Außerdem gibt es auch noch einige kritische Aspekte bezüglich der Leistungsbeschreibung und der Vergütung des Hautscreenings. Sogar langjährig universitär tätige Hautfachärzte müssen den Wochenendkurs zum Erlernen des Hautscreenings absolvieren und diesen mit nahezu 1000 Euro selbst bezahlen. Die Regelleistung des Screenings erfasst, wie eingangs erwähnt, nur die klinische Inaugenscheinnahme ohne Erfordernis der zur sinnvollen Einschätzung an sich unverzichtbaren dermatoskopischen Untersuchung. Kurz gesagt, zur Regelleistung gehört nur die Blickdiagnose - ohne Hilfsmittel. So kann also grundsätzlich in der Hautfacharztpraxis die für die Expertise erforderliche Dermatoskopie dem Patienten als Selbstzahlerleistung mit 60 Euro in Rechnung gestellt werden, ein aus meiner Sicht inakzeptabler Zustand, bei dem aber viele Kollegen sich dem Patienten gegenüber kulant zeigen. Auch der zeitliche Abstand des Screenings als Regelleistung von 3 Jahren scheint aus fachlicher Sicht zu lang.

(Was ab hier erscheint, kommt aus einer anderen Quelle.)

import Summits.MatrixMultiplication.OmegaCensus.STPP222TetraReflect
import Summits.MatrixMultiplication.OmegaCensus.STPP222CubeCover

/-!
# ω-census, the pattern `(2,2,2)⁴`: sorting the triples `1, 2, 3` (the search's weak lex order)

HONEST FRAMING (pub-omega census; verbatim): lottery ticket; floor = certified bounds/negative ranges.
Census STRUCTURE bookkeeping (question Q7, row `k = 4`: a KERNEL leg for the lower half `n₄ ≥ 56` on the cell `(ℤ/2)⁵`, whose
census engine legs need `GL₅(𝔽₂)`-sized symmetry handling — ENG2 cfind n4b, ENG1 c4x via a Borel subgroup), not progress on `ω`.

The reflection theorem demands the triples `1, 2, 3` in weak lex order of `(code q, code q')`; an arbitrary labelled family is brought there by
at most three swaps of triples (re-indexing, `STPP222CubeNeg.isSTPP_reindex`), each transporting the normal form and the
lex-free hypotheses `HypsNoLex`: `nf_contra4`.

References: H. Cohn, R. Kleinberg, B. Szegedy, C. Umans, FOCS 2005 (arXiv:math/0511460), Def. 5.1.
Record: pub-omega HOME `pub-omega-eng2-g23/tetra/` (ENG2 gen 23, 2026-08-26): generators `k4gen.py` (clause lists; levels 0–12 are
literally the `(2,2,2)³` words), `search4.py` (Python mirror of this engine, node-for-node equal to the C census engine cfind v1.2
run WITHOUT symmetry flags on `(ℤ/2)⁵`: 48 024 nodes / 4 115 340 clause evaluations, INFEASIBLE), `gen5.py` (the `GL₅(𝔽₂)` cover maps).
-/

open Literature.Computability.AlgebraicComplexity Finset

namespace Summit.MatrixMultiplication.OmegaCensus

namespace STPP222TetraNeg

/-! ## 8. Re-indexing the triples `1, 2, 3` (the search's weak lex order) -/

open STPP222SqNeg (qcovB exists_qs_of_qcovB isSTPP_translate)
open STPP222CubeNeg (isSTPP_reindex)

/-- The swap of triples 1 and 2. -/
def σ12 : Fin 4 → Fin 4 := ![0, 2, 1, 3]

/-- The swap of triples 2 and 3. -/
def σ23 : Fin 4 → Fin 4 := ![0, 1, 3, 2]

/-- `σ12` is injective. -/
theorem σ12_inj : Function.Injective σ12 := by decide

/-- `σ23` is injective. -/
theorem σ23_inj : Function.Injective σ23 := by decide

/-- The swap of triples 1 and 2 on the variables. -/
def V18.swap12 : V18 → V18
  | .a0 => .a0 | .b0 => .b0 | .c0 => .c0 | .q1 => .q2 | .r1 => .r2 | .q1' => .q2' | .r1' => .r2' | .a1 => .a2
  | .q2 => .q1 | .r2 => .r1 | .q2' => .q1' | .r2' => .r1' | .a2 => .a1
  | .q3 => .q3 | .r3 => .r3 | .q3' => .q3' | .r3' => .r3' | .a3 => .a3

/-- The swap of triples 2 and 3 on the variables. -/
def V18.swap23 : V18 → V18
  | .a0 => .a0 | .b0 => .b0 | .c0 => .c0 | .q1 => .q1 | .r1 => .r1 | .q1' => .q1' | .r1' => .r1' | .a1 => .a1
  | .q2 => .q3 | .r2 => .r3 | .q2' => .q3' | .r2' => .r3' | .a2 => .a3
  | .q3 => .q2 | .r3 => .r2 | .q3' => .q2' | .r3' => .r2' | .a3 => .a2

/-- The swap of triples 1 and 2 on triple indices. -/
def T4.swap12 : T4 → T4
  | .t0 => .t0 | .t1 => .t2 | .t2 => .t1 | .t3 => .t3

/-- The swap of triples 2 and 3 on triple indices. -/
def T4.swap23 : T4 → T4
  | .t0 => .t0 | .t1 => .t1 | .t2 => .t3 | .t3 => .t2

/-- Entries of the swapped assignment (`A`, swap 1 2). -/
theorem gA_swap12 {G : Type} [AddCommGroup G] (val : V18 → G) (t : T4) (e : Bool) :
    gA (val ∘ V18.swap12) t e = gA val t.swap12 e := by cases t <;> cases e <;> rfl

/-- Entries of the swapped assignment (`B`, swap 1 2). -/
theorem gB_swap12 {G : Type} [AddCommGroup G] (val : V18 → G) (t : T4) (e : Bool) :
    gB (val ∘ V18.swap12) t e = gB val t.swap12 e := by cases t <;> cases e <;> rfl

/-- Entries of the swapped assignment (`C`, swap 1 2). -/
theorem gC_swap12 {G : Type} [AddCommGroup G] (val : V18 → G) (t : T4) (e : Bool) :
    gC (val ∘ V18.swap12) t e = gC val t.swap12 e := by cases t <;> cases e <;> rfl

/-- Entries of the swapped assignment (`A`, swap 2 3). -/
theorem gA_swap23 {G : Type} [AddCommGroup G] (val : V18 → G) (t : T4) (e : Bool) :
    gA (val ∘ V18.swap23) t e = gA val t.swap23 e := by cases t <;> cases e <;> rfl

/-- Entries of the swapped assignment (`B`, swap 2 3). -/
theorem gB_swap23 {G : Type} [AddCommGroup G] (val : V18 → G) (t : T4) (e : Bool) :
    gB (val ∘ V18.swap23) t e = gB val t.swap23 e := by cases t <;> cases e <;> rfl

/-- Entries of the swapped assignment (`C`, swap 2 3). -/
theorem gC_swap23 {G : Type} [AddCommGroup G] (val : V18 → G) (t : T4) (e : Bool) :
    gC (val ∘ V18.swap23) t e = gC val t.swap23 e := by cases t <;> cases e <;> rfl

/-- The normal form is preserved by the swap of triples 1 and 2. -/
theorem NF.swap12 {G : Type} [AddCommGroup G] {SA SB SC : Fin 4 → Finset G} {val : V18 → G}
    (h : NF SA SB SC val) :
    NF (fun t => SA (σ12 t)) (fun t => SB (σ12 t)) (fun t => SC (σ12 t)) (val ∘ V18.swap12) where
  memA t e := by rw [gA_swap12, show σ12 (fin4 t) = fin4 t.swap12 by cases t <;> rfl]; exact h.memA _ _
  memB t e := by rw [gB_swap12, show σ12 (fin4 t) = fin4 t.swap12 by cases t <;> rfl]; exact h.memB _ _
  memC t e := by rw [gC_swap12, show σ12 (fin4 t) = fin4 t.swap12 by cases t <;> rfl]; exact h.memC _ _
  injA t e₁ e₂ he := h.injA t.swap12 e₁ e₂ (by rwa [gA_swap12, gA_swap12] at he)
  injB t e₁ e₂ he := h.injB t.swap12 e₁ e₂ (by rwa [gB_swap12, gB_swap12] at he)
  injC t e₁ e₂ he := h.injC t.swap12 e₁ e₂ (by rwa [gC_swap12, gC_swap12] at he)

/-- The normal form is preserved by the swap of triples 2 and 3. -/
theorem NF.swap23 {G : Type} [AddCommGroup G] {SA SB SC : Fin 4 → Finset G} {val : V18 → G}
    (h : NF SA SB SC val) :
    NF (fun t => SA (σ23 t)) (fun t => SB (σ23 t)) (fun t => SC (σ23 t)) (val ∘ V18.swap23) where
  memA t e := by rw [gA_swap23, show σ23 (fin4 t) = fin4 t.swap23 by cases t <;> rfl]; exact h.memA _ _
  memB t e := by rw [gB_swap23, show σ23 (fin4 t) = fin4 t.swap23 by cases t <;> rfl]; exact h.memB _ _
  memC t e := by rw [gC_swap23, show σ23 (fin4 t) = fin4 t.swap23 by cases t <;> rfl]; exact h.memC _ _
  injA t e₁ e₂ he := h.injA t.swap23 e₁ e₂ (by rwa [gA_swap23, gA_swap23] at he)
  injB t e₁ e₂ he := h.injB t.swap23 e₁ e₂ (by rwa [gB_swap23, gB_swap23] at he)
  injC t e₁ e₂ he := h.injC t.swap23 e₁ e₂ (by rwa [gC_swap23, gC_swap23] at he)

/-- The hypotheses of the reflection theorem WITHOUT the lex order of the triples (what a normal form with ordered
pairs supplies before sorting the triples `1, 2, 3`). -/
structure HypsNoLex {G : Type} [AddCommGroup G] (E : EncH G) (val : V18 → G) : Prop where
  /-- `a₀ ≠ 0` -/ a0 : val .a0 ≠ 0
  /-- `a₁ ≠ 0` -/ a1 : val .a1 ≠ 0
  /-- `a₂ ≠ 0` -/ a2 : val .a2 ≠ 0
  /-- `a₃ ≠ 0` -/ a3 : val .a3 ≠ 0
  /-- `b₀ ≠ 0` -/ b0 : val .b0 ≠ 0
  /-- `c₀ ≠ 0` -/ c0 : val .c0 ≠ 0
  /-- `B 1` ordered -/ q1 : E.enc (val .q1) < E.enc (val .q1')
  /-- `C 1` ordered -/ r1 : E.enc (val .r1) < E.enc (val .r1')
  /-- `B 2` ordered -/ q2 : E.enc (val .q2) < E.enc (val .q2')
  /-- `C 2` ordered -/ r2 : E.enc (val .r2) < E.enc (val .r2')
  /-- `B 3` ordered -/ q3 : E.enc (val .q3) < E.enc (val .q3')
  /-- `C 3` ordered -/ r3 : E.enc (val .r3) < E.enc (val .r3')

/-- `HypsNoLex` is preserved by the swap of triples 1 and 2. -/
theorem HypsNoLex.swap12 {G : Type} [AddCommGroup G] {E : EncH G} {val : V18 → G} (h : HypsNoLex E val) :
    HypsNoLex E (val ∘ V18.swap12) :=
  ⟨h.a0, h.a2, h.a1, h.a3, h.b0, h.c0, h.q2, h.r2, h.q1, h.r1, h.q3, h.r3⟩

/-- `HypsNoLex` is preserved by the swap of triples 2 and 3. -/
theorem HypsNoLex.swap23 {G : Type} [AddCommGroup G] {E : EncH G} {val : V18 → G} (h : HypsNoLex E val) :
    HypsNoLex E (val ∘ V18.swap23) :=
  ⟨h.a0, h.a1, h.a3, h.a2, h.b0, h.c0, h.q1, h.r1, h.q3, h.r3, h.q2, h.r2⟩

/-- The weak lex comparison of two triples by `(code q, code q')`. -/
def LexLE (q q' p p' : ℕ) : Prop := q ≤ p ∧ (p = q → q' ≤ p')

/-- `LexLE` is total. -/
theorem lexLE_total (q q' p p' : ℕ) : LexLE q q' p p' ∨ LexLE p p' q q' := by
  unfold LexLE; omega

/-- SORTED CASE: with the triples already in weak lex order, the reflection theorem applies.
[cite: CohnKleinbergSzegedyUmans2005, Def. 5.1] -/
theorem contra_sorted {G : Type} [AddCommGroup G] (E : EncH G) {el : List ℕ} (hel : ∀ g : G, E.enc g ∈ el)
    {reps : List (ℕ × ℕ × ℕ × List ℕ)} (hs : searchB4 E.A el reps = true) (hq : qcovB el reps = true)
    {SA SB SC : Fin 4 → Finset G} (hS : IsSTPP SA SB SC) {val : V18 → G} (hN : NF SA SB SC val)
    (hH : HypsNoLex E val)
    (h12 : LexLE (E.enc (val .q1)) (E.enc (val .q1')) (E.enc (val .q2)) (E.enc (val .q2')))
    (h23 : LexLE (E.enc (val .q2)) (E.enc (val .q2')) (E.enc (val .q3)) (E.enc (val .q3')))
    {qs : List ℕ} (hrep : (E.enc (val .a0), E.enc (val .b0), E.enc (val .c0), qs) ∈ reps) : False := by
  obtain ⟨qs', hrep', hq'⟩ := exists_qs_of_qcovB hq hrep (hel (val .q1))
  exact nf_false_of_searchB4 E hel hs hS hN
    ⟨hH.a0, hH.a1, hH.a2, hH.a3, hH.b0, hH.c0, hH.q1, hH.r1, hH.q2, hH.r2, hH.q3, hH.r3, h12.1, h12.2, h23.1, h23.2⟩
    hrep' hq'

/-- From a normal form with nonzero differences and ordered pairs (no condition between the triples `1, 2, 3`) to a
contradiction: sort the three triples by at most three swaps, then apply the reflection theorem.
[cite: CohnKleinbergSzegedyUmans2005, Def. 5.1] -/
theorem nf_contra4 {G : Type} [AddCommGroup G] (E : EncH G) {el : List ℕ} (hel : ∀ g : G, E.enc g ∈ el)
    {reps : List (ℕ × ℕ × ℕ × List ℕ)} (hs : searchB4 E.A el reps = true) (hq : qcovB el reps = true)
    {SA SB SC : Fin 4 → Finset G} (hS : IsSTPP SA SB SC) {val : V18 → G} (hN : NF SA SB SC val)
    (hH : HypsNoLex E val) {qs : List ℕ} (hrep : (E.enc (val .a0), E.enc (val .b0), E.enc (val .c0), qs) ∈ reps) :
    False := by
  -- the three keys
  have T12 := lexLE_total (E.enc (val .q1)) (E.enc (val .q1')) (E.enc (val .q2)) (E.enc (val .q2'))
  have T23 := lexLE_total (E.enc (val .q2)) (E.enc (val .q2')) (E.enc (val .q3)) (E.enc (val .q3'))
  have T13 := lexLE_total (E.enc (val .q1)) (E.enc (val .q1')) (E.enc (val .q3)) (E.enc (val .q3'))
  -- one swap of triples 1, 2 / 2, 3 applied to an arbitrary labelled family
  have S12 : ∀ {SA SB SC : Fin 4 → Finset G} {val : V18 → G}, IsSTPP SA SB SC → NF SA SB SC val →
      HypsNoLex E val → (E.enc (val .a0), E.enc (val .b0), E.enc (val .c0), qs) ∈ reps →
      ∃ (SA' SB' SC' : Fin 4 → Finset G), IsSTPP SA' SB' SC' ∧ NF SA' SB' SC' (val ∘ V18.swap12) ∧
        HypsNoLex E (val ∘ V18.swap12) ∧
        (E.enc ((val ∘ V18.swap12) .a0), E.enc ((val ∘ V18.swap12) .b0), E.enc ((val ∘ V18.swap12) .c0), qs)
          ∈ reps :=
    fun hS hN hH hrep => ⟨_, _, _, isSTPP_reindex hS σ12_inj, hN.swap12, hH.swap12, hrep⟩
  have S23 : ∀ {SA SB SC : Fin 4 → Finset G} {val : V18 → G}, IsSTPP SA SB SC → NF SA SB SC val →
      HypsNoLex E val → (E.enc (val .a0), E.enc (val .b0), E.enc (val .c0), qs) ∈ reps →
      ∃ (SA' SB' SC' : Fin 4 → Finset G), IsSTPP SA' SB' SC' ∧ NF SA' SB' SC' (val ∘ V18.swap23) ∧
        HypsNoLex E (val ∘ V18.swap23) ∧
        (E.enc ((val ∘ V18.swap23) .a0), E.enc ((val ∘ V18.swap23) .b0), E.enc ((val ∘ V18.swap23) .c0), qs)
          ∈ reps :=
    fun hS hN hH hrep => ⟨_, _, _, isSTPP_reindex hS σ23_inj, hN.swap23, hH.swap23, hrep⟩
  rcases T12 with h12 | h21 <;> rcases T23 with h23 | h32
  · -- order 1 2 3
    exact contra_sorted E hel hs hq hS hN hH h12 h23 hrep
  · rcases T13 with h13 | h31
    · -- order 1 3 2: swap 2 3
      obtain ⟨_, _, _, hS', hN', hH', hrep'⟩ := S23 hS hN hH hrep
      exact contra_sorted E hel hs hq hS' hN' hH' h13 h32 hrep'
    · -- order 3 1 2: swap 2 3, then swap 1 2
      obtain ⟨_, _, _, hS', hN', hH', hrep'⟩ := S23 hS hN hH hrep
      obtain ⟨_, _, _, hS'', hN'', hH'', hrep''⟩ := S12 hS' hN' hH' hrep'
      exact contra_sorted E hel hs hq hS'' hN'' hH'' h31 h12 hrep''
  · rcases T13 with h13 | h31
    · -- order 2 1 3: swap 1 2
      obtain ⟨_, _, _, hS', hN', hH', hrep'⟩ := S12 hS hN hH hrep
      exact contra_sorted E hel hs hq hS' hN' hH' h21 h13 hrep'
    · -- order 2 3 1: swap 1 2, then swap 2 3
      obtain ⟨_, _, _, hS', hN', hH', hrep'⟩ := S12 hS hN hH hrep
      obtain ⟨_, _, _, hS'', hN'', hH'', hrep''⟩ := S23 hS' hN' hH' hrep'
      exact contra_sorted E hel hs hq hS'' hN'' hH'' h23 h31 hrep''
  · -- order 3 2 1: swap 1 2, swap 2 3, swap 1 2
    obtain ⟨_, _, _, hS', hN', hH', hrep'⟩ := S12 hS hN hH hrep
    obtain ⟨_, _, _, hS'', hN'', hH'', hrep''⟩ := S23 hS' hN' hH' hrep'
    obtain ⟨_, _, _, hS''', hN''', hH''', hrep'''⟩ := S12 hS'' hN'' hH'' hrep''
    exact contra_sorted E hel hs hq hS''' hN''' hH''' h32 h21 hrep'''

end STPP222TetraNeg

end Summit.MatrixMultiplication.OmegaCensus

Das Screening kann bei Patienten ab 35 Jahren abgerechnet werden. Doch was sagt man den jüngeren Patienten, bei denen ein Hautcheck indiziert ist? Aus meiner Sicht gehört der Hautcheck grundsätzlich zur Regelversorgung. Bei einer Forsa-Befragung unter Anspruchsberechtigten, die noch nie bei einer Hautkrebs-Vorsorge waren, gaben ein Fünftel derer die lange Wartezeit auf einen Termin, sowie die Unsicherheit hinsichtlich der Anspruchsberechtigung und der Kostenübernahme als Grund an.
Mein Fazit: Wenn wir einen Rückgang bei der Hautkrebs-Früherkennung sehen, liegt es ganz gewiss nicht am mangelnden Interesse der Patienten, sondern am falschen System. Aus dem Leidensdruck der Patienten erwächst Handlungsbedarf, denn die Hautkrebsinzidenz sowohl bei hellen als auch beim schwarzen Hautkrebs nehmen zu.